[What to work on]: Using the records below, quote only the span that opens with the line containing "(n : ℕ) : ((infRees" and closes with the line containing "hver⟩ := h₁", exactly and inclusively.

(Data extracted from a collection)
import Mathlib
import HarnessLib
import Summits.ResolutionOfSingularities.ResolutionOfSingularities.Theorems.WildQuotientsWildQuotientResolutionS1aPrincipalCentre

/-!
# S1a — GLUING CENTRES BY INTERSECTION: the (K2)/(A2-glue) formal lemma (STRATEGY-DESIGN v3.4 §typing, ASSIGNMENT v10.10 F5)

[OURS · L1 W4.5c · lead-1 g8] — NOT statements of the manuscript; counted 0; AI-level work, weaker than expert review. Crux stmt-ResolutionOfSingularities-17941,
line `s1a-logminvertex` v6. Route-independent.

ONE lemma for both uses: finitely many GLOBAL `G`-stable Rees filtrations `𝒦ᵢ` on `V` such that every point has a node chart `O` on which all the `𝒦ᵢ` that are
non-trivial COINCIDE (and make `O` a (principal-)centre chart) glue to the admissible (principal) centre `⨅ᵢ 𝒦ᵢ` with the same charts. (K2) = equal germs on
overlaps; (A2-glue) = pairwise disjoint supports (then at most one `𝒦ᵢ` is non-trivial on a small chart) — both are instances.
* `infRees 𝒦` — the intersection `n ↦ ⨅ᵢ 𝒦ᵢ(n)` of finitely many Rees filtrations (multiplicative by `Ideal.mul_mono` sectionwise);
* `filtration_infRees_eq` — on an affine open where every `𝒦ⱼ` is trivial or equal to `𝒦_{i₀}`, the intersection equals `𝒦_{i₀}`;
* `comapOrderIso` — `comap` along an isomorphism is an order isomorphism of ideal sheaves, so `G`-stability passes to `⨅` (`comap_aut_infRees`);
* `isCentreChart_congr` / `isPrincipalCentreChart_congr` / `isIdleChart_of_forall_eq_top` — chart predicates only see the filtration through its values on the chart;
* **`isAdmissibleCentre_infRees`**, **`isPrincipalCentre_infRees`** — the gluing theorems.
-/

set_option linter.dupNamespace false

noncomputable section

open CategoryTheory AlgebraicGeometry TopologicalSpace
open Literature.AlgebraicGeometry.Resolution Literature.AlgebraicGeometry.RelativeSpec
open Summit.ResolutionOfSingularities.ResolutionOfSingularities.Theorems.WildQuotientResolution.S1
open Summit.ResolutionOfSingularities.ResolutionOfSingularities.Theorems.WildQuotientResolution.S1.NodeAtlas

namespace Summit.ResolutionOfSingularities.ResolutionOfSingularities.Theorems.WildQuotientResolution.S1.CentreGluing

universe u

/-! ## Intersections of Rees filtrations -/

section Inf

variable {V : Scheme.{u}} {ι : Type} [Finite ι]

/-- **The intersection of finitely many Rees filtrations.** [OURS · L1 W4.5c] -/
def infRees (𝒦 : ι → ReesFiltration V) : ReesFiltration V where
  ideal n := ⨅ i, (𝒦 i).ideal n
  ideal_zero := by
    have : (fun i => (𝒦 i).ideal 0) = fun _ => ⊤ := funext fun i => (𝒦 i).ideal_zero
    rw [this, iInf_top]
  antitone m n h := iInf_mono fun i => (𝒦 i).antitone h
  mul_le m n := by
    rw [Scheme.IdealSheafData.le_def]
    intro U
    rw [Scheme.IdealSheafData.ideal_mul, Pi.mul_apply, Scheme.IdealSheafData.ideal_iInf, Scheme.IdealSheafData.ideal_iInf,
      Scheme.IdealSheafData.ideal_iInf, iInf_apply, iInf_apply, iInf_apply]
    refine le_iInf fun i => ?_
    have h := (𝒦 i).mul_le m n
    rw [Scheme.IdealSheafData.le_def] at h
    have hU := h U
    rw [Scheme.IdealSheafData.ideal_mul, Pi.mul_apply] at hU
    exact (Ideal.mul_mono (iInf_le (fun j => ((𝒦 j).ideal m).ideal U) i) (iInf_le (fun j => ((𝒦 j).ideal n).ideal U) i)).trans hU

/-- Pieces of the intersection. -/
@[simp] theorem infRees_ideal (𝒦 : ι → ReesFiltration V) (n : ℕ) : (infRees 𝒦).ideal n = ⨅ i, (𝒦 i).ideal n := rfl

/-- Sections of the intersection over an affine open. -/
theorem filtration_infRees (𝒦 : ι → ReesFiltration V) (U : V.affineOpens) (n : ℕ) :
    ((infRees 𝒦).filtration U).ideal n = ⨅ i, ((𝒦 i).filtration U).ideal n := by
  rw [ReesFiltration.filtration_ideal, infRees_ideal, Scheme.IdealSheafData.ideal_iInf, iInf_apply]
  rfl

/-- **On an affine open where every `𝒦ⱼ` is trivial or equal to `𝒦_{i₀}`, the intersection IS `𝒦_{i₀}`.** [OURS · L1 W4.5c] -/
theorem filtration_infRees_eq (𝒦 : ι → ReesFiltration V) (U : V.affineOpens) (i₀ : ι)
    (h : ∀ j, (∀ n, ((𝒦 j).filtration U).ideal n = ⊤) ∨ ∀ n, ((𝒦 j).filtration U).ideal n = ((𝒦 i₀).filtration U).ideal n) (n : ℕ) :
    ((infRees 𝒦).filtration U).ideal n = ((𝒦 i₀).filtration U).ideal n := by
  rw [filtration_infRees]
  apply le_antisymm (iInf_le _ i₀)
  refine le_iInf fun j => ?_
  rcases h j with hj | hj
  · rw [hj n]; exact le_top
  · rw [hj n]

/-- On an affine open where every `𝒦ⱼ` is trivial, so is the intersection. -/
theorem filtration_infRees_eq_top (𝒦 : ι → ReesFiltration V) (U : V.affineOpens) (h : ∀ j n, ((𝒦 j).filtration U).ideal n = ⊤) (n : ℕ) :
    ((infRees 𝒦).filtration U).ideal n = ⊤ := by
  rw [filtration_infRees, eq_top_iff]
  exact le_iInf fun j => (h j n).ge

end Inf

/-! ## `comap` along an isomorphism preserves intersections -/

section Comap

variable {X Y : Scheme.{u}}

/-- **`comap` along an isomorphism of schemes is an order isomorphism of ideal sheaves.** [OURS · L1 W4.5c] -/
def comapOrderIso (e : X ≅ Y) : Y.IdealSheafData ≃o X.IdealSheafData where
  toFun I := I.comap e.hom
  invFun J := J.comap e.inv
  left_inv I := by
    change (I.comap e.hom).comap e.inv = I
    rw [← Scheme.IdealSheafData.comap_comp, Iso.inv_hom_id, Scheme.IdealSheafData.comap_id]
  right_inv J := by
    change (J.comap e.inv).comap e.hom = J
    rw [← Scheme.IdealSheafData.comap_comp, Iso.hom_inv_id, Scheme.IdealSheafData.comap_id]
  map_rel_iff' := by
    intro I J
    constructor
    · intro h
      have h' := Scheme.IdealSheafData.comap_mono e.inv h
      change (I.comap e.hom).comap e.inv ≤ (J.comap e.hom).comap e.inv at h'
      rwa [← Scheme.IdealSheafData.comap_comp, ← Scheme.IdealSheafData.comap_comp, Iso.inv_hom_id, Scheme.IdealSheafData.comap_id,
        Scheme.IdealSheafData.comap_id] at h'
    · exact fun h => Scheme.IdealSheafData.comap_mono e.hom h

/-- `comap` along an isomorphism commutes with finite (indeed arbitrary) intersections. -/
theorem comap_iInf_of_iso {ι : Sort*} (e : X ≅ Y) (I : ι → Y.IdealSheafData) : (⨅ i, I i).comap e.hom = ⨅ i, (I i).comap e.hom :=
  (comapOrderIso e).map_iInf I

variable {V Y' : Scheme.{u}} {q : V ⟶ Y'} {G : Type*} [Group G] (ρ : ActionOver q G) {ι : Type} [Finite ι]

/-- **`G`-stability passes to the intersection.** [OURS · L1 W4.5c] -/
theorem comap_aut_infRees (𝒦 : ι → ReesFiltration V) (h : ∀ (i : ι) (g : G) (n : ℕ), ((𝒦 i).ideal n).comap (ρ.aut g).hom = (𝒦 i).ideal n) (g : G)
    (n : ℕ) : ((infRees 𝒦).ideal n).comap (ρ.aut g).hom = (infRees 𝒦).ideal n := by
  rw [infRees_ideal, comap_iInf_of_iso (ρ.aut g)]
  exact iInf_congr fun i => h i g n

end Comap

/-! ## Chart predicates only see the filtration on the chart -/

section Congr

variable {p : ℕ} {V Y : Scheme.{u}} {q : V ⟶ Y} {G : Type*} [Group G] {ρ : ActionOver q G} {g₀ : G}

/-- `IsCentreChart` transfers along equality of the filtrations on the chart. -/
theorem isCentreChart_congr {𝒦₁ 𝒦₂ : ReesFiltration V} {d : ℕ} {O : ρ.StableAffineOpens} (h₁ : IsCentreChart p ρ g₀ 𝒦₁ d O)
    (heq : ∀ (hO : IsAffineOpen O.1) (n : ℕ), (𝒦₂.filtration ⟨O.1, hO⟩).ideal n = (𝒦₁.filtration ⟨O.1, hO⟩).ideal n) :
    IsCentreChart p ρ g₀ 𝒦₂ d O := by
  obtain ⟨hO, m, r, B, _, 𝒜, _, σ, e, hnode, hσ, c, f, δ, w, hc, hf, hw, hK1, hK1', hσJ, h𝒦, hver⟩ := h₁
  exact ⟨hO, m, r, B, inferInstance, 𝒜, inferInstance, σ, e, hnode, hσ, c, f, δ, w, hc, hf, hw, hK1, hK1', hσJ,
    fun n => (heq hO n).trans (h𝒦 n), hver⟩

/-- `IsPrincipalCentreChart` transfers along equality of the filtrations on the chart. -/
theorem isPrincipalCentreChart_congr {𝒦₁ 𝒦₂ : ReesFiltration V} {d : ℕ} {O : ρ.StableAffineOpens} (h₁ : IsPrincipalCentreChart p ρ g₀ 𝒦₁ d O)
    (heq : ∀ (hO : IsAffineOpen O.1) (n : ℕ), (𝒦₂.filtration ⟨O.1, hO⟩).ideal n = (𝒦₁.filtration ⟨O.1, hO⟩).ideal n) :
    IsPrincipalCentreChart p ρ g₀ 𝒦₂ d O := by
  obtain ⟨hO, m, r, B, _, 𝒜, _, σ, e, hnode, hσ, c, f, δ, w, hc, hf, hw, hK1, hK1', hσJ, h𝒦, hver, hprin⟩ := h₁
  exact ⟨hO, m, r, B, inferInstance, 𝒜, inferInstance, σ, e, hnode, hσ, c, f, δ, w, hc, hf, hw, hK1, hK1', hσJ,
    fun n => (heq hO n).trans (h𝒦 n), hver, hprin⟩

/-- `IsIdleChart` from triviality of the filtration on a node chart. -/
theorem isIdleChart_of_forall_eq_top {𝒦 : ReesFiltration V} {O : ρ.StableAffineOpens} (hnode : IsNodeChart p ρ g₀ O)
    (h : ∀ n : ℕ, (𝒦.filtration ⟨O.1, hnode.1⟩).ideal n = ⊤) : IsIdleChart p ρ g₀ 𝒦 O :=
  ⟨hnode, h⟩

end Congr

/-! ## The gluing theorems -/

section Glue

variable {p : ℕ} {V Y : Scheme.{u}} {q : V ⟶ Y} {G : Type*} [Group G] (ρ : ActionOver q G) (g₀ : G) {ι : Type} [Finite ι]

/-- **GLUING BY INTERSECTION — admissible centres.** Let `𝒦ᵢ` be finitely many `G`-stable Rees filtrations and `0 < d`. If every point of `V` has a
`G`-stable open `O` which is EITHER a centre chart of some `𝒦_{i₀}` on which every `𝒦ⱼ` is trivial or coincides with `𝒦_{i₀}`, OR a node chart on which
every `𝒦ⱼ` is trivial, then `⨅ᵢ 𝒦ᵢ` is an ADMISSIBLE CENTRE with these charts. [OURS · L1 W4.5c] -/
theorem isAdmissibleCentre_infRees (𝒦 : ι → ReesFiltration V) {d : ℕ} (hd : 0 < d)
    (hG : ∀ (i : ι) (g : G) (n : ℕ), ((𝒦 i).ideal n).comap (ρ.aut g).hom = (𝒦 i).ideal n)
    (hcov : ∀ v : V, ∃ O : ρ.StableAffineOpens, v ∈ O.1 ∧
      ((∃ i₀, IsCentreChart p ρ g₀ (𝒦 i₀) d O ∧ ∀ (hO : IsAffineOpen O.1) (j : ι),
          (∀ n, ((𝒦 j).filtration ⟨O.1, hO⟩).ideal n = ⊤) ∨ ∀ n, ((𝒦 j).filtration ⟨O.1, hO⟩).ideal n = ((𝒦 i₀).filtration ⟨O.1, hO⟩).ideal n) ∨
        (∃ hn : IsNodeChart p ρ g₀ O, ∀ (j : ι) (n : ℕ), ((𝒦 j).filtration ⟨O.1, hn.1⟩).ideal n = ⊤))) :
    IsAdmissibleCentre p ρ g₀ (infRees 𝒦) d := by
  refine ⟨hd, comap_aut_infRees ρ 𝒦 hG, fun v => ?_⟩
  obtain ⟨O, hv, hO⟩ := hcov v
  rcases hO with ⟨i₀, hc, hj⟩ | ⟨hn, hj⟩
  · exact ⟨O, hv, Or.inl (isCentreChart_congr hc fun hO n => filtration_infRees_eq 𝒦 ⟨O.1, hO⟩ i₀ (hj hO) n)⟩
  · exact ⟨O, hv, Or.inr (isIdleChart_of_forall_eq_top hn fun n => filtration_infRees_eq_top 𝒦 ⟨O.1, hn.1⟩ hj n)⟩

/-- **GLUING BY INTERSECTION — principal centres** (the form (K2) needs: local principal kills that coincide where their charts overlap, and (A2-glue): local
centres with pairwise disjoint supports). [OURS · L1 W4.5c] -/
theorem isPrincipalCentre_infRees (𝒦 : ι → ReesFiltration V) {d : ℕ} (hd : 0 < d)
    (hG : ∀ (i : ι) (g : G) (n : ℕ), ((𝒦 i).ideal n).comap (ρ.aut g).hom = (𝒦 i).ideal n)
    (hcov : ∀ v : V, ∃ O : ρ.StableAffineOpens, v ∈ O.1 ∧
      ((∃ i₀, IsPrincipalCentreChart p ρ g₀ (𝒦 i₀) d O ∧ ∀ (hO : IsAffineOpen O.1) (j : ι),
          (∀ n, ((𝒦 j).filtration ⟨O.1, hO⟩).ideal n = ⊤) ∨ ∀ n, ((𝒦 j).filtration ⟨O.1, hO⟩).ideal n = ((𝒦 i₀).filtration ⟨O.1, hO⟩).ideal n) ∨
        (∃ hn : IsNodeChart p ρ g₀ O, ∀ (j : ι) (n : ℕ), ((𝒦 j).filtration ⟨O.1, hn.1⟩).ideal n = ⊤))) :
    IsPrincipalCentre p ρ g₀ (infRees 𝒦) d := by
  refine ⟨hd, comap_aut_infRees ρ 𝒦 hG, fun v => ?_⟩
  obtain ⟨O, hv, hO⟩ := hcov v
  rcases hO with ⟨i₀, hc, hj⟩ | ⟨hn, hj⟩
  · exact ⟨O, hv, Or.inl (isPrincipalCentreChart_congr hc fun hO n => filtration_infRees_eq 𝒦 ⟨O.1, hO⟩ i₀ (hj hO) n)⟩
  · exact ⟨O, hv, Or.inr (isIdleChart_of_forall_eq_top hn fun n => filtration_infRees_eq_top 𝒦 ⟨O.1, hn.1⟩ hj n)⟩

/-- A principal-centre chart of `𝒦_{i₀}` on which the other `𝒦ⱼ` are trivial or equal is a principal-centre chart of the intersection (pointwise form,
for `KillableAt`-style bookkeeping). -/
theorem isPrincipalCentreChart_infRees (𝒦 : ι → ReesFiltration V) {d : ℕ} {O : ρ.StableAffineOpens} (i₀ : ι)
    (hc : IsPrincipalCentreChart p ρ g₀ (𝒦 i₀) d O)
    (hj : ∀ (hO : IsAffineOpen O.1) (j : ι),
      (∀ n, ((𝒦 j).filtration ⟨O.1, hO⟩).ideal n = ⊤) ∨ ∀ n, ((𝒦 j).filtration ⟨O.1, hO⟩).ideal n = ((𝒦 i₀).filtration ⟨O.1, hO⟩).ideal n) :
    IsPrincipalCentreChart p ρ g₀ (infRees 𝒦) d O :=
  isPrincipalCentreChart_congr hc fun hO n => filtration_infRees_eq 𝒦 ⟨O.1, hO⟩ i₀ (hj hO) n

end Glue

end Summit.ResolutionOfSingularities.ResolutionOfSingularities.Theorems.WildQuotientResolution.S1.CentreGluing

end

[Exercise output]:
    (n : ℕ) : ((infRees 𝒦).ideal n).comap (ρ.aut g).hom = (infRees 𝒦).ideal n := by
  rw [infRees_ideal, comap_iInf_of_iso (ρ.aut g)]
  exact iInf_congr fun i => h i g n

end Comap

/-! ## Chart predicates only see the filtration on the chart -/

section Congr

variable {p : ℕ} {V Y : Scheme.{u}} {q : V ⟶ Y} {G : Type*} [Group G] {ρ : ActionOver q G} {g₀ : G}

/-- `IsCentreChart` transfers along equality of the filtrations on the chart. -/
theorem isCentreChart_congr {𝒦₁ 𝒦₂ : ReesFiltration V} {d : ℕ} {O : ρ.StableAffineOpens} (h₁ : IsCentreChart p ρ g₀ 𝒦₁ d O)
    (heq : ∀ (hO : IsAffineOpen O.1) (n : ℕ), (𝒦₂.filtration ⟨O.1, hO⟩).ideal n = (𝒦₁.filtration ⟨O.1, hO⟩).ideal n) :
    IsCentreChart p ρ g₀ 𝒦₂ d O := by
  obtain ⟨hO, m, r, B, _, 𝒜, _, σ, e, hnode, hσ, c, f, δ, w, hc, hf, hw, hK1, hK1', hσJ, h𝒦, hver⟩ := h₁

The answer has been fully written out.